Using the sample function in ANSYS, it was found that none of the particles of size 1 and 10 µm
struck the ground with laminar dispersion. Half of the 100 µm particles were found to strike the
ground, with the other half escaping through the far-right boundary. All of the 1000 µm particles were
found to fall shorter than the 100 µm particles. This makes physical sense, as it would expected that
the larger the particle, the heavier it would be and the less distance it would travel horizontally before
falling to the ground. Since the dispersion is laminar, the distributions are deterministic and it should
not be possible for a larger, heavier particle to travel further than a smaller, lighter particle.
Figure 18: Distribution of 100 µm particles across the ground with laminar dispersion
Figure 19: Distribution of 1000 µm particles across the ground with laminar dispersion
The particle tracks were recomputed using turbulent dispersion and plotted in Figures 20, 21 and 22.
All 1 µm particles were found to escape from the computational domain, therefore travelling more
than 10 metres. 97% of 10 µm particles were found to escape out of the right boundary, with the
remaining 3 striking in the last half-metre of the computational domain.
Figure 20: Distribution of 10 µm particles across the ground with turbulent dispersion
91% of 100 µm particles were found to escape the computational domain out of the right boundary.

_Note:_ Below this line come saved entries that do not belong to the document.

import Summits.ValiantsHypothesis.ValiantsHypothesis.Theorems.PolyaContinuedLaplaceRigidityStrength
import Summits.ValiantsHypothesis.ValiantsHypothesis.Theorems.RigidityForcesSymmetryRankRigidMinimalReprLaplaceDefs
import Summits.ValiantsHypothesis.ValiantsHypothesis.Theses.PolyaContinued
import Summits.ValiantsHypothesis.ValiantsHypothesis.Theses.RigidityForcesSymmetry
import HarnessLib

/-!
# Sketch (val-idea-18, card `left-torus-rung`): the LEFT-TORUS-FIXED Laplace law and the row-face descent

Between the PROVED full-torus rung R2 of `Lines/laplace_rigidity.lean` (`torusFixedLaplaceRigidity`: row- AND
column-weight vectors ⇒ `w ≥ C(n,k)`, a volume count symmetric in per/det) and the open rung `StrengthTwoPerFour`
(stmt-25160, no torus) sits the LEFT-torus-fixed law: factors that are weight vectors of the ROW torus only.
It is the first level at which per and det separate at (4,2): det₄ has a row-homogeneous (2,2)-decomposition of
width 3 (arXiv:2509.06294 Thm 3: `det A = u₁₂u₃₄ − u₁₃u₂₄ + u₁₄u₂₃`, `u_ij = Σ_J det A_{{i,j},J}` row-homogeneous),
per₄ has none of width 5 — from the landed `laplaceOptimal_four : LaplaceOptimal 4` (p597028) by coefficient
extraction (stub below, M-sized); in general `LaplaceOptimal n ⇒` the left-torus law at `n` for every `k`, so
`LaplaceOptimalFive` (stmt-24813) is exactly the per-specific input of the n = 5 rung.
HONEST FRAMING: support rungs below `StrengthTwoPerFour`; `RowFaceDescent` is the card's located residual (proxy
statement); nothing of `CoverDecancellation` or VP ≠ VNP is asserted.
-/

set_option autoImplicit false
set_option linter.dupNamespace false

namespace Summit.ValiantsHypothesis.ValiantsHypothesis.Cruxes.CoverDecancellation.LeftTorusRung

open MvPolynomial
open Summit.ValiantsHypothesis.ValiantsHypothesis.Theorems.RigidityForcesSymmetryRankRigidMinimalRepr (LaplaceOptimal)

noncomputable section

/-- row-degree vector of a monomial (verbatim `rowDeg` of `Lines/laplace_rigidity.lean` l.500). -/
def rowDeg {n : ℕ} (m : (Fin n × Fin n) →₀ ℕ) : Fin n → ℕ := fun i => ∑ j, m (i, j)

/-- `f` is a weight vector of the LEFT (row) torus `(ℂˣ)ⁿ`: all monomials share the row-degree vector
(compare `IsTorusWeightVector` ibid., which also fixes the column degrees). Vacuous for `f = 0`. -/
def IsRowWeightVector {n : ℕ} (f : MvPolynomial (Fin n × Fin n) ℂ) : Prop :=
  ∀ m ∈ f.support, ∀ m' ∈ f.support, rowDeg m = rowDeg m'

/-- verbatim copy of `…Cruxes.CoverDecancellation.LaplaceRigidity.IsTwoFactorDecomp` (workfiles are not importable). -/
def IsTwoFactorDecomp (n k w : ℕ) (p q : Fin w → MvPolynomial (Fin n × Fin n) ℂ) : Prop :=
  (∀ i, (p i).IsHomogeneous k) ∧ (∀ i, (q i).IsHomogeneous (n - k)) ∧
    Literature.Computability.AlgebraicComplexity.perPoly (Fin n) ℂ = ∑ i, p i * q i

/-- **R2½ — left-torus-fixed Laplace rigidity at `n`**: every (k, n−k) two-factor decomposition of `per_n` whose
factors are ROW weight vectors has width `≥ C(n,k)`. -/
def LeftTorusFixedLaplaceRigidity (n : ℕ) : Prop :=
  ∀ k w : ℕ, 0 < k → k < n → ∀ p q : Fin w → MvPolynomial (Fin n × Fin n) ℂ,
    (∀ i, IsRowWeightVector (p i)) → (∀ i, IsRowWeightVector (q i)) →
      IsTwoFactorDecomp n k w p q → n.choose k ≤ w

/-- FIRST LEMMA (stub, M-sized, provable now): `LaplaceOptimal n ⇒` the left-torus law at `n`.  Proof sketch: keep the
indices `t` whose `p t` has 0/1 row degrees (a `k`-set `R_t`) and whose `q t` has the complementary indicator; put
`S t := R_t`, `u t v := coeff (∑ r ∈ R_t, single (r, v r) 1) (p t)`, `w t v := coeff (∑ r ∉ R_t, single (r, v r) 1) (q t)`;
the dropped indices contribute nothing to the coefficient of the row-multilinear monomial `m_v`, which in `per_n` is
`[v injective]` (`JerrumSnir.mem_support_perPoly`); `LaplaceOptimal n` gives `|T|·k!(n-k)! ≥ n!`. -/
theorem stub_leftTorusFixed_of_laplaceOptimal (n : ℕ) (h : LaplaceOptimal n) :
    LeftTorusFixedLaplaceRigidity n := by
  sorry

/-- The (4,2) instance: no row-homogeneous (2,2)-decomposition of `per₄` of width 5 (det₄: width 3 exists). PROVED from
the stub and the LANDED `laplaceOptimal_four` would make this unconditional; stated here against `LaplaceOptimal 4`. -/
theorem leftTorusFixedRungFourTwo (h4 : LaplaceOptimal 4) :
    ∀ p q : Fin 5 → MvPolynomial (Fin 4 × Fin 4) ℂ,
      (∀ i, IsRowWeightVector (p i)) → (∀ i, IsRowWeightVector (q i)) → ¬ IsTwoFactorDecomp 4 2 5 p q := by
  intro p q hp hq h
  have := stub_leftTorusFixed_of_laplaceOptimal 4 h4 2 5 (by norm_num) (by norm_num) p q hp hq h
  simp [Nat.choose] at this

/-- The n = 5 instance is fed BY NAME by stmt-24813 (`LaplaceOptimalFive = LaplaceOptimal 5`): e.g. no row-homogeneous
(2,3)-decomposition of `per₅` of width 9. -/
theorem leftTorusFixedRungFiveTwo
    (h5 : Summit.ValiantsHypothesis.ValiantsHypothesis.Theses.RigidityForcesSymmetry.LaplaceOptimalFive) :
    ∀ p q : Fin 9 → MvPolynomial (Fin 5 × Fin 5) ℂ,
      (∀ i, IsRowWeightVector (p i)) → (∀ i, IsRowWeightVector (q i)) → ¬ IsTwoFactorDecomp 5 2 9 p q := by
  intro p q hp hq h
  have := stub_leftTorusFixed_of_laplaceOptimal 5 h5 2 9 (by norm_num) (by norm_num) p q hp hq h
  simp [Nat.choose] at this

/-- ROW-FACE DESCENT at width `w` — PROXY form of the card's located residual (as an existence statement it is
vacuous/trivial wherever `StrengthTwoPerFour` is decided; the content is the re-pairing lemma on initial syzygies
described in the card). -/
def RowFaceDescent (w : ℕ) : Prop :=
  ∀ p q : Fin w → MvPolynomial (Fin 4 × Fin 4) ℂ, IsTwoFactorDecomp 4 2 w p q →
    ∃ p' q' : Fin w → MvPolynomial (Fin 4 × Fin 4) ℂ,
      (∀ i, IsRowWeightVector (p' i)) ∧ (∀ i, IsRowWeightVector (q' i)) ∧ IsTwoFactorDecomp 4 2 w p' q'

/-- composition to the rung BY NAME (`Theses.PolyaContinued.StrengthTwoPerFour` = stmt-25160 = `RungFourTwo`). -/
theorem strengthTwoPerFour_of (h4 : LaplaceOptimal 4) (hd : RowFaceDescent 5) :
    Summit.ValiantsHypothesis.ValiantsHypothesis.Theses.PolyaContinued.StrengthTwoPerFour := by
  intro p q hpq
  obtain ⟨p', q', hp', hq', h'⟩ := hd p q hpq
  exact leftTorusFixedRungFourTwo h4 p' q' hp' hq' h'

end

end Summit.ValiantsHypothesis.ValiantsHypothesis.Cruxes.CoverDecancellation.LeftTorusRung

Figure 21: Distribution of 100 µm particles across the ground with turbulent dispersion
Figure 22: Distribution of 1000 µm particles across the ground with turbulent dispersion
At first glance in Figures 21 and 22, the heavier 1000 µm particles appear to be travelling further on
average than the smaller diameter, lighter 100 µm particles. However, it must be considered that in
the case of the 1000 µm particles, all of the tracked particles are striking within the computational
domain. Whereas, in the case of the 100 µm particles, the vast majority (91%) are escaping from the
control volume, in other words travelling more than 10 metres. Therefore, on average the 100 µm
particles are actually travelling significantly further than the 1000 µm particles. Because of the
random nature of the turbulence dispersion of the particles, the distance travelled by the particles must
be considered statistically, where it is highly likely that the vast majority of larger particles will fall
shorter than the lighter particles, but it is still possible for a heavier particle to travel further than a
lighter particle.
To validate the numerically calculated particle trajectories, a literature review was performed to see if
other sources suggested similar travel distances for similarly sized particles. (Fennely, 2020) states
that aerosol particles of 5 µm can be carried 7 – 8m from the mouth by sneezing and coughing, with
larger droplets of 60 – 100 µm carried up to 6 m, which approximately matches the findings of this
study, which found 1µm particles carried 10 m and particles of 100 µm carried 5 to 9.5 m. Therefore,
the results of this study should be considered valid in the context of the parameters used.
Question 14:
The results of the particle deposition study show that the smallest particles in both the laminar and
turbulent cases were easily capable of travelling the full ten metre length of the computational
domain, with only the largest 1000 µm particles unable to travel the full length. Therefore, it can be
concluded from this study that aerosol particles projected from the mouth can easily spread airborne
particles in a lecture theatre. This has significant implications for the potential ease of transmission of
particles carrying airborne diseases within other indoor spaces. These particle deposition findings
support the use of public health measures such as the wearing of masks and social distancing to
prevent the spread of airborne and other communicable diseases in indoor spaces. Future possibilities
to make similar studies more representative could be to model the flow in three dimensions and use
data from anatomical studies to better model the geometry of human lips. The study could also be
made more representative by measuring the Reynolds number of a human sneeze and modelling the
jet flow at this Reynolds number. Using a larger computational domain will also improve the results
by capturing more the particles which were seen to travel more than 10 metres and escape the domain.